Yo gallego no sé..., el traductor algo más.  :Lol:   :Lol:

----------


## Iván Manso

Vaya, que tramposo. Pero gracias eh!!

----------


## Iván Manso

Rafa, con tu permiso pongo esta traducción en otro lugar donde también he hecho dicha pregunta   :Wink:

----------


## Rafa505

Te iba a decir que podrías ponerlo en la Dama o Páginas (que es dónde creo que sueles escribir más), pero me pareció que sería pedante que te tuviera que "dar permiso" para ello, más aún cuando el texto no lo he escrito yo.

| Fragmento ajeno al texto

import Summits.HubbardSuperconductivity.HubbardSuperconductivity.Theorems.AnisotropyChordTransferFibre3RowCBand
import Summits.HubbardSuperconductivity.HubbardSuperconductivity.Theorems.AnisotropyChordTransferFibre3RowCL2N00239

/-!
# Route `AnisotropyChord` / H0 rotor rung, LEVEL 2 row C (KT-2b), BANDED η-FACTORISED SHARP program: the cell `ν ∈ [239, 275]/10⁶`, `a ∈ [27/40, 11/16]`

One `(ν, a)`-cell of the `∀L ≥ 128` kernel certificate of the off-pole tail bound (KT-2b″) with the PartN41-E §1 window-shell
cancellation, the η²-factorised evaluation AND the manifold t-band in the `t·R̄` slots (`…RowCBand`: `rowCEFT`):
★ `cellT00239BC06750W06875_rowC` : `RowC.rowCCellCheckFT colN00239 27/40 11/16 436/100 83/100 (50, 24) = true` (one kernel `decide`), composed with
`RowC.offPoleTail_of_rowCCheckFT`, the column's X-sum bracket `xsN00239` and p2's `colN00239_check`:
★★ `offPoleTailT_cellN00239BC06750W06875`: for EVERY `L ≥ 128` and every ground two-magnon profile (`0 ≤ Δ < 1`) with `ν`, `a` in the cell,
`‖R′‖² − P − lowN ≤ (83/100)·η_eff·(2ε₁ − T⁺)·U`.  (Supersedes the crude/sharp constants of `…RowCL2N/L2S00239…` on this cell.)
Prover seat `hubbard-h0-rotor-p1` g28–g29 (route lead); helper for piece A = stmt-HubbardSuperconductivity-23918 of rung 19089
(`--supports`, helper class).  Nothing here proves superconductivity in the Hubbard model; one kernel-certified piece of ONE
conditional reduction (the GM₃ ∀L certificate, Level-2 row C = KT-2b); the rotor TARGET as originally worded stays FALSE (g15 verdict).
Mathlib + the tree only; no sorry.  Generated by p1 g28–g29 rowc/mkfiles.py (HOME/hubbard-h0-rotor-p1/rowc/).
-/

set_option linter.dupNamespace false
set_option autoImplicit false

open Literature.Analysis.ValidatedNumerics

namespace Summit.HubbardSuperconductivity.HubbardSuperconductivity.Theorems.AnisotropyChord.Transfer.Fibre3.L2.KT2b

open L2.N1

/-- ★ the banded η-factorised sharp row-C `RExpr` cell check passes with `b = 83/100` on `a ∈ [27/40, 11/16]` over the column `colN00239`. -/
theorem cellT00239BC06750W06875_rowC :
    RowC.rowCCellCheckFT colN00239 ((27 : ℚ) / 40) ((11 : ℚ) / 16) ((436 : ℚ) / 100) ((83 : ℚ) / 100) (50, 24) = true := by
  decide +kernel

/-- ★★ on this cell, for EVERY `L ≥ 128` and every ground profile: `‖R′‖² − P − lowN ≤ (83/100)·η_eff·(2ε₁ − T⁺)·U`. -/
theorem offPoleTailT_cellN00239BC06750W06875 (L : ℕ) [NeZero L] (hL : 128 ≤ L) {Δ lam2 : ℝ} {f : Tor L → ℝ} (hΔ0 : 0 ≤ Δ) (hΔ1 : Δ < 1)
    (hf : IsGroundTwoMagnon L Δ lam2 f)
    (hν1 : (239 : ℝ) / 1000000 ≤ lam2 / (2 * Real.pi / L) ^ 2) (hν2 : lam2 / (2 * Real.pi / L) ^ 2 ≤ (275 : ℝ) / 1000000)
    (ha1 : ((27 : ℝ) / 40) ≤ Δ * f (K1 L)) (ha2 : Δ * f (K1 L) ≤ ((11 : ℝ) / 16)) :
    (ip L (resid L Δ f) (resid L Δ f)).re - polePart L Δ f - lowNormPart L Δ f
      ≤ ((83 : ℝ) / 100) * etaEff L lam2 * (2 * eps1 L - Tplus L Δ f) * Uunit L Δ f := by
  have h := RowC.offPoleTail_of_rowCCheckFT L colN00239 ((27 : ℚ) / 40) ((11 : ℚ) / 16) ((436 : ℚ) / 100) ((83 : ℚ) / 100) (50, 24) 1000000
    cellT00239BC06750W06875_rowC colN00239_check xsN00239 hL hΔ0 hΔ1 hf
    (by simpa [colN00239] using hν1) (by simpa [colN00239] using hν2) (by push_cast; simpa using ha1) (by push_cast; simpa using ha2)
  simpa using h

end Summit.HubbardSuperconductivity.HubbardSuperconductivity.Theorems.AnisotropyChord.Transfer.Fibre3.L2.KT2b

De todos modos, tuyo (y de todos) es, si hiciera falta ponedlo dónde queráis.

----------


## darman

En su último paso por Madrid, Waldemar mostraba esa colección de fotografías  recuerdos a todo el que se acercaba. En esa ocasión se reunió con Frakson (amigo de correrías juntos y de sesiones de espiritísmo en Londres) y Miguel Ballester tomo una secuencia en Super8 en la que hace varios efectos de cartas y se les ve a ambos juntos. Desgraciadamente la cinta no tiene sonido, pero sí un valor histórico incuestionable. 

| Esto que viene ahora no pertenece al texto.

import Summits.Ventures.AbcSig.Rows.Bridge
import Summits.Ventures.AbcSig.Rows.C2aL107A3
import Summits.Ventures.AbcSig.Rows.C2aL107A3AB

/-!
# Venture AbcSig — CELL `C2aL107A3`: the census statement `Rows.C2aCellRed 107 (fun a => a = 3) {11}` from the two row theorems

HONEST FRAMING. COMPUTATION cell `pub-abcsig`; CONDITIONAL theorem; no claim on ABC or any summit. Hypotheses exactly as
in `Rows/C2aL107A3.lean` and `Rows/C2aL107A3AB.lean`: `BS04Package` (CITED), `DataComplete …` (COMPUTED level files), and the
rows' per-orbit exclusions for BOTH family predicates (`famB`, `famAB`) as universally quantified hypotheses (CITED: the census
row's certificates). Conclusion = p1's census predicate (`Rows/Statements.lean`), all four coprime coefficient
distributions `A·B = 2^a·107^m`, reduced exponents `a < n`, `m < n` (RULING H1). GENERATED by p-lean gen/make_rows.py
(after plean/make_cell_bridges.py).
-/

namespace Summit.Ventures.AbcSig

/-- Cell `C2aL107A3`: `Rows.C2aCellRed 107 (fun a => a = 3) {11}` under the rows' hypotheses. -/
theorem cell_C2aL107A3 (M : NewformModel) (hP : M.BS04Package)
    (hD214 : M.DataComplete 214 level214Orbits)
    (hD3424 : M.DataComplete 3424 level3424Orbits) :
    Rows.C2aCellRed 107 (fun a => a = 3) {11} :=
  C2aCellRed_of_rows 107 (by norm_num) (by norm_num) _ _
    (fun n hn h11 hnℓ hR a m (ha : a = 3) han hm hmn x y z h1 h2 => by
      subst ha
      exact
 row_C2aL107A3 M hP hD214 hD3424 n hn h11 hnℓ (by simpa using hR) m hm hmn x y z h1 h2)
    (fun n hn h11 hnℓ hR a m (ha : a = 3) han hm hmn x y z h1 h2 => by
      subst ha
      exact
 row_C2aL107A3AB M hP hD214 hD3424 n hn h11 hnℓ (by simpa using hR) m hm hmn x y z h1 h2)

end Summit.Ventures.AbcSig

   Durante la 1ª edición de La Barranca se hizo pública por primera vez y supongo que hoy corre por los distintos circuitos de intercambio.

Un saludo.

----------


## shark

de hecho la asociación magica de lugo se llama Colectivo Waldemar, muy buena gente.

----------


## DankO_

Subo este tema, pero es que no he podido evitar registrarme al encontrarlo por casualidad. Mi padre habla maravillas de este hombre, que era muy cercano a mi familia (mi padre es primo del sobrino de saa). Y me cuenta muchas anecdotas de el. Es ver un cartel de alguna actuacion en casa de mis primos 2ºs, y me pica la curiosidad.8-) 
Una vida muy interesante, la verdad. Me hubiera gustado conocerle, pero murio un par de años antes de que yo naciera.

----------


## Iván Manso

Estaremos encantados de que compartas si quieres alguna de esas anégdotas. Muchas gracias

Iván Manso

----------


## bellagenio

El Conde de Waldemar o sea Manuel Rodriguez Saa , tenía cuatro hermanos tres mujeres : Francisca, Concepción y Visitación y un hermano Francisco.
Concepción, Visitación y Francisco emigraron hacia Argentina quedando aquí Francisca que tuvo dos hijos Concepción y Aurita .
Concepción tuvo dos hijos Saludina y Pepe
Pepe se casa con Concha y tienen un único hijo que es Oscar el que tiene el restaurante Conde de Waldemar , tercera generación , sobrino re re nieto del Conde de Waldemar
En Filipinas cuando se casa no tuvo hijos con su esposa y si es verdad que logró huir gracias a una foto que tenía con Hirohito.
Es que era el hermano de mi abuela, mi tio abuelo y todavía guardo el billete de 1000 pesetas que me regaló.
Saludos a todos

----------


## zejo

El Conde de  Waldemar estuvo en Brasil en 1916 y en Lisboa en 1926.

----------


## Ming

> El Conde de  Waldemar estuvo en Brasil en 1816 y en Lisboa en 1926.


Supongo que lo de Brasil te refieres a 1916, puedes confirmarlo por favor?

Nació el 4 de marzo de 1885 en Bagude (Portomarín) y hace unos años sacaron un libro con su biografía: “_O misterioso Dr. Saa_” (Edicións Xerais)

----------


## zejo

estreno de "visconde Dr. Saá"

----------